Os trabalhadores estrangeiros que imigram para o nosso país buscam uma oportunidade de viver com dignidade e aqui encontrarem o que lhes falta nos seus países de origem: trabalho, salário, habitação, direito à saúde e ao ensino, melhoria das suas condições de vida.

O povo português, ao longo de décadas, tem acolhido com respeito os imigrantes, com a compreensão construída pela sua própria experiência de povo emigrante, povo que hoje, como há meio século atrás, procura também noutros países aquilo que o seu país lhe recusa: subsistência e perspectivas de futuro.

Com a execução da política de austeridade das troikas nacional e estrangeira, a situação dos trabalhadores imigrantes não qualificados em sectores em crise, como a construção civil, a restauração, a hotelaria e a agricultura, agravou-se em todas as suas vertentes.

A inclusão na legislação portuguesa de políticas migratórias impostas pela UE – em particular a Directiva do Retorno de cariz repressivo, selectivo e criminalizador dos imigrantes, políticas que não respeitam os seus direitos cívicos, sociais e culturais e não valorizam o contributo do seu trabalho –, constituiu um enorme retrocesso legislativo, social e político, que contou com a firme oposição do PCP.

A «Directiva do Retorno», justamente apelidada de «Directiva da Vergonha», abre portas a detenções administrativas de cidadãos, que não cometeram qualquer crime, permitindo que imigrantes a viver e a trabalhar em Portugal antes de 2007, com família aqui constituída, possam ser expulsos.

Uma Directiva que encaixa na crescente lógica de catalogação de povos não europeus com níveis de segurança, acompanhado da criação de estruturas supranacionais de vigilância e controle dos cidadãos.

Camaradas,

Os números oficiais, que não têm em conta os milhares de imigrantes indocumentados que entram no nosso país, referem que em 2011 a população estrangeira era de cerca de 437.000 cidadãos, tendo descido 1,9% em relação a 2010, quer pelo regresso aos países de origem, como é o caso das comunidades brasileira e angolana, quer pela procura de trabalho noutros países, quer pela aquisição da nacionalidade portuguesa.

Em 2011, cerca de 27 000 cidadãos obtiveram a nacionalidade portuguesa, número superior aos 17 000 registados em 2010, de que se destacam brasileiros, cabo-verdianos, ucranianos e angolanos.

Mais de 85% dos imigrantes têm idade activa e o peso das mulheres é praticamente metade.

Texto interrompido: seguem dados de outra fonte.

import Literature.Combinatorics.SimpleGraph.CopyContainers
import Literature.Probability.RandomGraphs.ErdosRenyiCylinder
import Literature.Probability.RandomGraphs.RandomRamsey
import Mathlib.Analysis.SpecialFunctions.Stirling
import Mathlib.Analysis.SpecialFunctions.Pow.Asymptotics
import Mathlib.Analysis.SpecialFunctions.Sqrt
import Mathlib.Topology.Instances.ENNReal.Lemmas
import HarnessLib

/-!
# The Rödl–Ruciński 1-statement, proved (`RodlRucinski1995_oneStatement_holds`)

Discharge of the named fact `Literature.Probability.RandomGraphs.RodlRucinski1995_oneStatement`
(Rödl–Ruciński, JAMS 1995, Thm. 1′, 1-statement: for every graph `F` containing a cycle —
`m₂(F) > 1` — and every `r ≥ 2` there is `C > 0` with `Pr[G(n, p(n)) → (F)_r] → 1` whenever
`p(n) ≥ C n^{-1/m₂(F)}` for all large `n`), by Nenadov–Steger's short proof (CPC 2016, §2,
proof of Thm. 1, 1-statement, p. 3), on top of the container theorem
(`Literature/Combinatorics/Hypergraph/Containers.lean`, Bernshteyn–Delcourt–Towsner–Tserunyan's
proof), its iteration and the sparsification (`ContainersIterated.lean`), the copy hypergraph
(`CopyHypergraph.lean`), Ramsey supersaturation (`RamseySupersaturation.lean`: NS Thm. 2,
Cor. 3), the containers for `F`-free graphs (`CopyContainers.lean`: NS Thm. 5) and the cylinder
probabilities of `G(n,p)` (`ErdosRenyiCylinder.lean`).

## Contents, following Nenadov–Steger p. 3 literally

* `exists_validPrints_of_not_arrows` — "If `G_{n,p} ↛ (F)^e_r` then there exists a colouring …
  `E_j` does not contain a copy of `F` … `T_{i_j} ⊆ E_j ⊆ C_{i_j}` … `G_{n,p}` completely avoids
  `E(K_n) ∖ (C_{i_1} ∪ … ∪ C_{i_r})`": a non-arrowing graph contains all fingerprints of a VALID
  tuple of fingerprint arrays (one per colour class) and avoids the pairs outside their containers.
* `sum_pow_card_unionPrints_le` — the count "first deciding on `s := |⋃ T|`, then choosing that
  many edges, and finally deciding for every edge in which sets of the tuples it appears":
  `∑_P y^{|⋃P|} ≤ ∑_{s ≤ S} C(C(n,2), s) (2^{rRT} y)^s`.
* `not_arrows_prob_le` — the union bound with the cylinder probabilities
  (`erdosRenyi_toOuterMeasure_cylinder_ofReal`): given the container data (output of
  `ns_theorem5`) and the supersaturation corollary (output of `ns_corollary3`),
  `Pr[G(n,p) ↛ (F)_r] ≤ (1-p)^{⌈δn²⌉} ∑_{s ≤ ⌊rRTΦ⌋} C(C(n,2),s) (2^{rRT}p)^s`.
* `unionBound_real_le` — the calculus ("By choosing `C` sufficiently large …"): with `N = C(n,2)`,
  `D = n^{1/m₂}`, `u = pD ≥ max(Q/2^Q, 4Q/δ, 16Q²(2^Q/Q)/δ²)` the right-hand side is
  `≤ exp(-(δ/2) u n²/D)`, via the truncated binomial sum (`sum_choose_mul_pow_le`), Stirling
  (`pow_div_factorial_le_stirling`), monotonicity of `s(1 + log(X/s))`, and `log x ≤ 2√x`.
* `eventually_largeness` — the explicit largeness conditions of `ns_theorem5` hold for large `n`.
* `not_arrows_le_exp_at`, `oneStatement_core` — for `F` without isolated vertices (`k ≥ 3`,
  `m₂(F) > 1`, `r ≥ 1`): the constants (supersaturation `M, ε, δ`; container `η, γ, R`; `C`) and
  `Pr[G(n,p_n) ↛ (F)_r] ≤ exp(-(δC/2) n^{2-1/m₂(F)}) → 0`, hence `Pr[→] → 1` by the complement
  rule (`tendsto_arrows_of_compl_le`).
* `RodlRucinski1995_oneStatement_holds` — general `F`: remove isolated vertices (`fplus`;
  `m₂(F⁺) ≤ m₂(F)`, `m₂(F⁺) > 1`, `k⁺ ≥ 3`; `G → (F⁺)_r ⟹ G → (F)_r` on `≥ k` vertices by
  extending the embedding, `exists_extend_embedding`), and clamp `p` to `[0, 1]`
  (`erdosRenyi_min_one`).

No named facts are introduced (small definitions: `unionPrints`, `outsidePairs`, `ValidPrints`,
`vplus`, `vemb`, `fplus`); this file discharges one.

## References

* V. Rödl, A. Ruciński, *Threshold functions for Ramsey properties*, JAMS 8 (1995), Thm. 1′
  (p. 919). [RodlRucinski1995]
* R. Nenadov, A. Steger, *A short proof of the random Ramsey theorem*, CPC 25 (2016), Thm. 1
  and §2 (pp. 1–3). [NenadovSteger2014]
-/

/-! ## The union bound of Nenadov–Steger's proof of the 1-statement (fixed `n`) -/

namespace Literature.Probability.RandomGraphs

open Finset Literature.Combinatorics.Hypergraph Literature.Combinatorics.SimpleGraph
open _root_.SimpleGraph

section UnionBound

variable {n k r R T : ℕ} {F : _root_.SimpleGraph (Fin k)}

/-- The union of all fingerprints of an `r`-tuple of fingerprint arrays. [folklore] -/
def unionPrints (P : Fin r → Fin R → Fin T → Finset (Sym2 (Fin n))) : Finset (Sym2 (Fin n)) :=
  univ.biUnion fun t : Fin r × Fin R × Fin T => P t.1 t.2.1 t.2.2

/-- Membership in `unionPrints`. [folklore] -/
theorem mem_unionPrints {P : Fin r → Fin R → Fin T → Finset (Sym2 (Fin n))} {x : Sym2 (Fin n)} :
    x ∈ unionPrints P ↔ ∃ j ρ i, x ∈ P j ρ i := by
  simp only [unionPrints, mem_biUnion, mem_univ, true_and, Prod.exists]

/-- The pairs of `K_n` outside all containers of an `r`-tuple of fingerprint arrays
(Nenadov–Steger's `E₀(T_{i_1}, …, T_{i_r}) = E(K_n) ∖ (C_{i_1} ∪ … ∪ C_{i_r})`).
[cite: NenadovSteger2014, proof of Thm. 1 (1-statement), p. 3] -/
def outsidePairs (Cont : (Fin R → Fin T → Finset (Sym2 (Fin n))) → Finset (Sym2 (Fin n)))
    (P : Fin r → Fin R → Fin T → Finset (Sym2 (Fin n))) : Finset (Sym2 (Fin n)) :=
  pairsX n \ univ.biUnion fun j => Cont (P j)

/-- An `r`-tuple of fingerprint arrays is VALID if it arises from an `r`-tuple of `F`-free edge
sets. [folklore] -/
def ValidPrints (F : _root_.SimpleGraph (Fin k)) [DecidableRel F.Adj]
    (Print : Finset (Sym2 (Fin n)) → (Fin R → Fin T → Finset (Sym2 (Fin n))))
    (P : Fin r → Fin R → Fin T → Finset (Sym2 (Fin n))) : Prop :=
  ∃ E : Fin r → Finset (Sym2 (Fin n)),
    ∀ j, E j ⊆ pairsX n ∧ IsIndep (copyH F n) (E j) ∧ P j = Print (E j)

variable [DecidableRel F.Adj]

/-- **An edge set containing a copy contains `F`**: if some hyperedge of the copy hypergraph lies
in `E(G)` then `F ⊑ G` (the embedding is an injective homomorphism). [folklore] -/
theorem isContained_of_not_isIndep (G : _root_.SimpleGraph (Fin n)) [DecidableRel G.Adj]
    (h : ¬ IsIndep (copyH F n) G.edgeFinset) : F ⊑ G := by
  unfold IsIndep at h
  push Not at h
  obtain ⟨e, he, heG⟩ := h
  obtain ⟨φ, rfl⟩ := mem_copyH.1 he
  refine ⟨⟨⟨φ, fun {a b} hab => ?_⟩, φ.injective⟩⟩
  have : φ.sym2Map s(a, b) ∈ G.edgeFinset :=
    heG (mem_copyMap.2 ⟨s(a, b), by rwa [mem_edgeFinset], rfl⟩)
  rw [Function.Embedding.sym2Map_apply, Sym2.map_mk, mem_edgeFinset] at this
  exact this

/-- **The covering step** (Nenadov–Steger p. 3: "If `G_{n,p} ↛ (F)^e_r`, then there exists a
colouring … such that `E_j` does not contain a copy of `F`. … `T_{i_j} ⊆ E_j ⊆ C_{i_j}` … `G_{n,p}`
completely avoids `E(K_n) ∖ (C_{i_1} ∪ … ∪ C_{i_r})`"): a non-arrowing graph contains all
fingerprints of some valid tuple and avoids the pairs outside its containers.
[cite: NenadovSteger2014, proof of Thm. 1 (1-statement), p. 3] -/
theorem exists_validPrints_of_not_arrows
    (Print : Finset (Sym2 (Fin n)) → (Fin R → Fin T → Finset (Sym2 (Fin n))))
    (Cont : (Fin R → Fin T → Finset (Sym2 (Fin n))) → Finset (Sym2 (Fin n)))
    (hPC : ∀ I ⊆ pairsX n, IsIndep (copyH F n) I →
      (∀ ρ i, Print I ρ i ⊆ I) ∧ I ⊆ Cont (Print I))
    (G : _root_.SimpleGraph (Fin n)) (hG : ¬ Arrows G F r) :
    ∃ P : Fin r → Fin R → Fin T → Finset (Sym2 (Fin n)), ValidPrints F Print P ∧
      (∀ x ∈ unionPrints P, x ∈ G.edgeSet) ∧ ∀ x ∈ outsidePairs Cont P, x ∉ G.edgeSet := by
  classical
  unfold Arrows at hG
  obtain ⟨Cl, hCl⟩ := not_forall.1 hG
  rw [not_exists] at hCl
  -- colour classes
  set E : Fin r → Finset (Sym2 (Fin n)) := fun j => (Cl.labelGraph j).edgeFinset with hE
  have hEX : ∀ j, E j ⊆ pairsX n := by
    intro j x hx
    have hx' : x ∈ (Cl.labelGraph j).edgeSet := by rw [hE, mem_edgeFinset] at hx; exact hx
    exact mem_pairsX.2 (not_isDiag_of_mem_edgeSet _ hx')
  have hEind : ∀ j, IsIndep (copyH F n) (E j) := by
    intro j
    by_contra hind
    exact hCl j (isContained_of_not_isIndep (Cl.labelGraph j) hind)
  refine ⟨fun j => Print (E j), ⟨E, fun j => ⟨hEX j, hEind j, rfl⟩⟩, ?_, ?_⟩
  · intro x hx
    rw [mem_unionPrints] at hx
    obtain ⟨j, ρ, i, hx⟩ := hx
    have hxE : x ∈ E j := (hPC (E j) (hEX j) (hEind j)).1 ρ i hx
    have : x ∈ (Cl.labelGraph j).edgeSet := by rw [hE, mem_edgeFinset] at hxE; exact hxE
    exact edgeSet_mono (EdgeLabeling.labelGraph_le Cl) this
  · intro x hx hxG
    rw [outsidePairs, mem_sdiff] at hx
    apply hx.2
    rw [mem_biUnion]
    -- the colour of the edge `x`
    induction x using Sym2.ind with
    | _ a b =>
      have hadj : G.Adj a b := hxG
      set j := Cl ⟨s(a, b), hadj⟩ with hj
      refine ⟨j, mem_univ _, ?_⟩
      have hxE : s(a, b) ∈ E j := by
        rw [hE, mem_edgeFinset, mem_edgeSet, EdgeLabeling.labelGraph_adj]
        exact ⟨hadj, rfl⟩
      exact (hPC (E j) (hEX j) (hEind j)).2 hxE

/-- Fingerprints of a valid tuple lie inside the containers, hence are disjoint from the outside
pairs, and consist of pairs of distinct vertices. [folklore] -/
theorem unionPrints_props
    (Print : Finset (Sym2 (Fin n)) → (Fin R → Fin T → Finset (Sym2 (Fin n))))
    (Cont : (Fin R → Fin T → Finset (Sym2 (Fin n))) → Finset (Sym2 (Fin n)))
    (hPC : ∀ I ⊆ pairsX n, IsIndep (copyH F n) I →
      (∀ ρ i, Print I ρ i ⊆ I) ∧ I ⊆ Cont (Print I))
    {P : Fin r → Fin R → Fin T → Finset (Sym2 (Fin n))} (hP : ValidPrints F Print P) :
    unionPrints P ⊆ pairsX n ∧ Disjoint (unionPrints P) (outsidePairs Cont P) := by
  obtain ⟨E, hEP⟩ := hP
  have hsub : ∀ j ρ i, P j ρ i ⊆ E j := by
    intro j ρ i
    rw [(hEP j).2.2]
    exact (hPC (E j) (hEP j).1 (hEP j).2.1).1 ρ i
  constructor
  · intro x hx
    rw [mem_unionPrints] at hx
    obtain ⟨j, ρ, i, hx⟩ := hx
    exact (hEP j).1 (hsub j ρ i hx)
  · rw [Finset.disjoint_left]
    intro x hx hxD
    rw [mem_unionPrints] at hx
    obtain ⟨j, ρ, i, hx⟩ := hx
    rw [outsidePairs, mem_sdiff] at hxD
    apply hxD.2
    rw [mem_biUnion]
    refine ⟨j, mem_univ _, ?_⟩
    have := (hPC (E j) (hEP j).1 (hEP j).2.1).2 (hsub j ρ i hx)
    rwa [← (hEP j).2.2] at this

Os distritos de Lisboa, Faro e Setúbal concentram mais de 69% destes cidadãos, sendo o Brasil a comunidade mais representativa, seguida da Ucrânia, Cabo Verde, Angola e Guiné-Bissau.

A maioria desta mão-de-obra tem salários, em média, inferiores em 15% aos dos restantes trabalhadores, situação que se agrava em relação às mulheres. A taxa de desemprego entre os imigrantes é de cerca de 20%, não recebendo a maioria qualquer subsídio de desemprego, com altas percentagens de precariedade, cargas horárias desumanas, desigualdades e discriminações diversas.

Alastra-se cada vez mais a pobreza, a miséria e a fome e aumenta a exclusão e um conjunto de flagelos sociais associados à degradação significativa das suas condições de vida.

Mas os imigrantes contribuem para o Estado através de impostos e taxas e, segundo dados recentemente divulgados, foram em 2010 contribuintes líquidos para a Segurança Social em mais de 300 milhões de euros.

O PCP defende e luta por uma política de amizade e cooperação entre todos os povos, que promova os direitos dos imigrantes e das suas famílias, ponha fim ao absurdo e fracassado sistema de “quotas de trabalho”, que consta da actual Lei da Imigração, e que reafirme a necessidade de aprovação de legislação que facilite a regularização dos indocumentados que vivem e trabalham em Portugal há mais de 20 anos.

Camaradas

O PCP luta e lutará contra quaisquer manifestações de racismo e xenofobia.

O PCP luta em Portugal e nas instâncias europeias para que os direitos, liberdades e garantias dos imigrantes, sejam respeitados e defendidos de acordo com a Constituição da República Portuguesa.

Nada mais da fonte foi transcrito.